> **What is needed**:
Determine how many lines below include the string "commute". Reply with the number only.

> **Data for review**:
import Literature.RingTheory.FittingIdeal.Etale
import Mathlib.RingTheory.Localization.BaseChange
import Mathlib.RingTheory.Unramified.Basic
import HarnessLib

/-!
# Fitting ideals commute with localisation; the singular scheme `V(Fitt Ω)` localises (Stacks 07ZA, 00RT, 0C3H)

Topic: `Literature/RingTheory/FittingIdeal`. Consequences of the base change theorem
`Module.fittingIdeal_baseChange` (`BaseChange.lean`, Stacks 07ZA (3)) for LOCALISATIONS, in the
form needed to read a stalkwise invariant such as the length of `𝒪_{X,x}/Fitt_k(Ω_{𝒪_{X,x}/𝒪_{S,s}})`
(de Jong 1996, 2.21: `Sing(f)` is "the closed subscheme defined by the first Fitting ideal of
the sheaf `Ω_{X/S}`"; `Scheme.Hom.nodeThickness` in `Literature/AlgebraicGeometry/Resolution`) on
an affine chart `Spec B → Spec A`, `x = 𝔭`, `s = 𝔮 = 𝔭 ∩ A`. All PROVED:

* `Module.fittingIdeal_of_isLocalizedModule` — **`Fitt_k(S⁻¹M) = S⁻¹ Fitt_k(M)`** for a finite
  `R`-module `M` and any localised module `M → S⁻¹M` over any localisation `R → S⁻¹R`
  (`IsLocalizedModule`; Stacks 07ZA (3) with `R' = S⁻¹R`, via `IsLocalizedModule.isBaseChange`).
  Localising the ALGEBRA `B` in `Ω_{B/A}` is the case `Ω_{S⁻¹B/A} = S⁻¹Ω_{B/A}` (Stacks 00RT (2)),
  already in the tree as `Module.fittingIdeal_kaehlerDifferential_of_isLocalization'`
  (`Etale.lean`, localisations being formally étale);
* `KaehlerDifferential.linearEquivOfFormallyUnramifiedBase` and
  `Module.fittingIdeal_kaehlerDifferential_of_formallyUnramified_base` — **changing the base
  along a formally unramified map does nothing**: for `B` an algebra over a formally unramified
  `A`-algebra `A'` (a localisation `S⁻¹A` — Stacks 00RT (1): "`Ω_{B/A} = Ω_{B/S⁻¹A}`" — an étale
  `A`-algebra, a quotient, …), `Ω_{B/A} ≅ Ω_{B/A'}` (the exact
  `B ⊗ Ω_{A'/A} → Ω_{B/A} → Ω_{B/A'} → 0` with `Ω_{A'/A} = 0`), hence equal Fitting ideals; the
  localisation case is `Module.fittingIdeal_kaehlerDifferential_isLocalization_base`;
* `Module.fittingIdeal_kaehlerDifferential_isLocalization_isLocalization` — both at once:
  `Fitt_k(Ω_{Bₘ/Aₙ}) = Fitt_k(Ω_{B/A}) Bₘ` for localisations `Aₙ` of `A` and `Bₘ` of `B` with
  `Aₙ → Bₘ` compatible (e.g. `B_𝔭` over `A_𝔮`): the stalk of the singular scheme is the singular
  scheme of the stalks.

## Sources

* The Stacks Project, Tag 07ZA (3) (Fitting ideals and base change), Tag 00RT = Lemma 10.131.8
  (differentials and localisation, of the algebra and of the base), Tag 0C3H (the singular
  locus scheme of a curve via `Fitt₁ Ω`). [StacksProject]
* D. Eisenbud, *Commutative Algebra with a View Toward Algebraic Geometry*, GTM 150 (1995),
  Cor. 20.5; Prop. 16.9 (localisation of differentials). [Eisenbud1995]
-/

namespace Literature.RingTheory.FittingIdeal

universe u v w

open TensorProduct

/-! ## Fitting ideals of localised modules -/

/-- **Fitting ideals commute with localisation** (Stacks 07ZA (3) for `R' = S⁻¹R`; Eisenbud
Cor. 20.5): for a finite `R`-module `M`, a localisation `Rₛ` of `R` at `S` and a localised
module `f : M → Mₛ` at `S` over `Rₛ`, `Fitt_k(Mₛ) = Fitt_k(M) Rₛ` — `Mₛ ≅ Rₛ ⊗_R M`
(`IsLocalizedModule.isBaseChange`) and `Module.fittingIdeal_baseChange`.
[cite: StacksProject, Tag 07ZA] -/
theorem Module.fittingIdeal_of_isLocalizedModule {R : Type u} [CommRing R] (S : Submonoid R)
    (Rₛ : Type v) [CommRing Rₛ] [Algebra R Rₛ] [IsLocalization S Rₛ]
    {M : Type w} [AddCommGroup M] [Module R M] [Module.Finite R M]
    {Mₛ : Type*} [AddCommGroup Mₛ] [Module R Mₛ] [Module Rₛ Mₛ] [IsScalarTower R Rₛ Mₛ]
    (f : M →ₗ[R] Mₛ) [IsLocalizedModule S f] (k : ℕ) :
    Module.fittingIdeal Rₛ Mₛ k = (Module.fittingIdeal R M k).map (algebraMap R Rₛ) := by
  rw [← Module.fittingIdeal_eq_of_linearEquiv (IsLocalizedModule.isBaseChange S Rₛ f).equiv k,
    Module.fittingIdeal_baseChange]

/-! ## Differentials: changing the base along a formally unramified map -/

section Base

variable (A : Type u) [CommRing A] (A' : Type v) [CommRing A'] [Algebra A A']
  (B : Type w) [CommRing B] [Algebra A B] [Algebra A' B] [IsScalarTower A A' B]

/-- **Differentials do not see a formally unramified change of base** (Stacks 00RT (1) for a
localisation `A' = S⁻¹A`: "`Ω_{B/A} = Ω_{B/S⁻¹A}`"; equally for `A → A'` étale or surjective):
for `B` an algebra over a formally unramified `A`-algebra `A'`, the natural map
`Ω_{B/A} → Ω_{B/A'}` is an isomorphism — it is surjective, and its kernel is the image of
`B ⊗_{A'} Ω_{A'/A}` (the exact sequence `B ⊗_{A'} Ω_{A'/A} → Ω_{B/A} → Ω_{B/A'} → 0`), which
vanishes as `Ω_{A'/A} = 0`. [cite: StacksProject, Tag 00RT] -/
noncomputable def KaehlerDifferential.linearEquivOfFormallyUnramifiedBase
    [Algebra.FormallyUnramified A A'] : Ω[B⁄A] ≃ₗ[B] Ω[B⁄A'] :=
  LinearEquiv.ofBijective (KaehlerDifferential.map A A' B B)
    ⟨by
      -- `B ⊗ Ω_{A'/A} = 0`, so the first map of the exact sequence vanishes
      have h0 : ∀ y : B ⊗[A'] Ω[A'⁄A], KaehlerDifferential.mapBaseChange A A' B y = 0 := by
        intro y
        induction y using TensorProduct.induction_on with
        | zero => exact map_zero _
        | tmul b η => rw [Subsingleton.elim η 0, TensorProduct.tmul_zero, map_zero]
        | add y z hy hz => rw [map_add, hy, hz, add_zero]
      rw [injective_iff_map_eq_zero]
      intro ω hω
      obtain ⟨y, rfl⟩ := (KaehlerDifferential.exact_mapBaseChange_map A A' B ω).mp hω
      exact h0 y,
      KaehlerDifferential.map_surjective A A' B⟩

/-- The isomorphism is the natural map `d_{B/A} b ↦ d_{B/A'} b`. [folklore] -/
@[simp]
theorem KaehlerDifferential.linearEquivOfFormallyUnramifiedBase_apply
    [Algebra.FormallyUnramified A A'] (ω : Ω[B⁄A]) :
    KaehlerDifferential.linearEquivOfFormallyUnramifiedBase A A' B ω =
      KaehlerDifferential.map A A' B B ω :=
  rfl

/-- **A formally unramified change of base does not change the singular scheme**:
`Fitt_k(Ω_{B/A'}) = Fitt_k(Ω_{B/A})` for `B` over a formally unramified `A`-algebra `A'`
(`Ω_{B/A'} ≅ Ω_{B/A}`, and Fitting ideals are invariants of the module).
[cite: StacksProject, Tag 00RT] -/
theorem Module.fittingIdeal_kaehlerDifferential_of_formallyUnramified_base
    [Algebra.FormallyUnramified A A'] (k : ℕ) :
    Module.fittingIdeal B (Ω[B⁄A']) k = Module.fittingIdeal B (Ω[B⁄A]) k :=
  (Module.fittingIdeal_eq_of_linearEquiv
    (KaehlerDifferential.linearEquivOfFormallyUnramifiedBase A A' B) k).symm

/-- **Localising the base does not change the singular scheme** (Stacks 00RT (1):
"`Ω_{B/A} = Ω_{B/S⁻¹A}`"): `Fitt_k(Ω_{B/S⁻¹A}) = Fitt_k(Ω_{B/A})`, a localisation being formally
unramified. [cite: StacksProject, Tag 00RT] -/
theorem Module.fittingIdeal_kaehlerDifferential_isLocalization_base (N : Submonoid A)
    [IsLocalization N A'] (k : ℕ) :
    Module.fittingIdeal B (Ω[B⁄A']) k = Module.fittingIdeal B (Ω[B⁄A]) k :=
  haveI : Algebra.FormallyUnramified A A' := Algebra.FormallyUnramified.of_isLocalization N
  Module.fittingIdeal_kaehlerDifferential_of_formallyUnramified_base A A' B k

end Base

/-! ## Both at once: the stalks of the singular scheme -/

/-- **The singular scheme of the stalks is the stalk of the singular scheme**: for an
`A`-algebra `B` with `Ω_{B/A}` finite, localisations `Aₙ` of `A` and `Bₘ` of `B`, and a
compatible algebra structure `Aₙ → Bₘ` (e.g. `A_𝔮 → B_𝔭` for a prime `𝔭 ⊂ B` over `𝔮 ⊂ A`):
`Fitt_k(Ω_{Bₘ/Aₙ}) = Fitt_k(Ω_{B/A}) Bₘ` (Stacks 00RT (1) and (2) with 07ZA (3)). In particular
the length of `Bₘ/Fitt_k(Ω_{Bₘ/Aₙ})` — for `k = 1` and a relative curve the thickness of de Jong
1996, 3.4 — is computed by the global Jacobian/Fitting ideal of `B` over `A`.
[cite: StacksProject, Tag 07ZA] -/
theorem Module.fittingIdeal_kaehlerDifferential_isLocalization_isLocalization
    {A : Type u} [CommRing A] (N : Submonoid A) (Aₙ : Type v) [CommRing Aₙ] [Algebra A Aₙ]
    [IsLocalization N Aₙ] {B : Type w} {Bₘ : Type*} [CommRing B] [CommRing Bₘ] [Algebra A B]
    [Algebra A Bₘ] [Algebra B Bₘ] [IsScalarTower A B Bₘ] (M : Submonoid B) [IsLocalization M Bₘ]
    [Algebra Aₙ Bₘ] [IsScalarTower A Aₙ Bₘ] [Module.Finite B (Ω[B⁄A])] (k : ℕ) :
    Module.fittingIdeal Bₘ (Ω[Bₘ⁄Aₙ]) k =
      (Module.fittingIdeal B (Ω[B⁄A]) k).map (algebraMap B Bₘ) := by
  rw [Module.fittingIdeal_kaehlerDifferential_isLocalization_base A Aₙ Bₘ N,
    Module.fittingIdeal_kaehlerDifferential_of_isLocalization' M]

end Literature.RingTheory.FittingIdeal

> **Solution to this exercise**:
2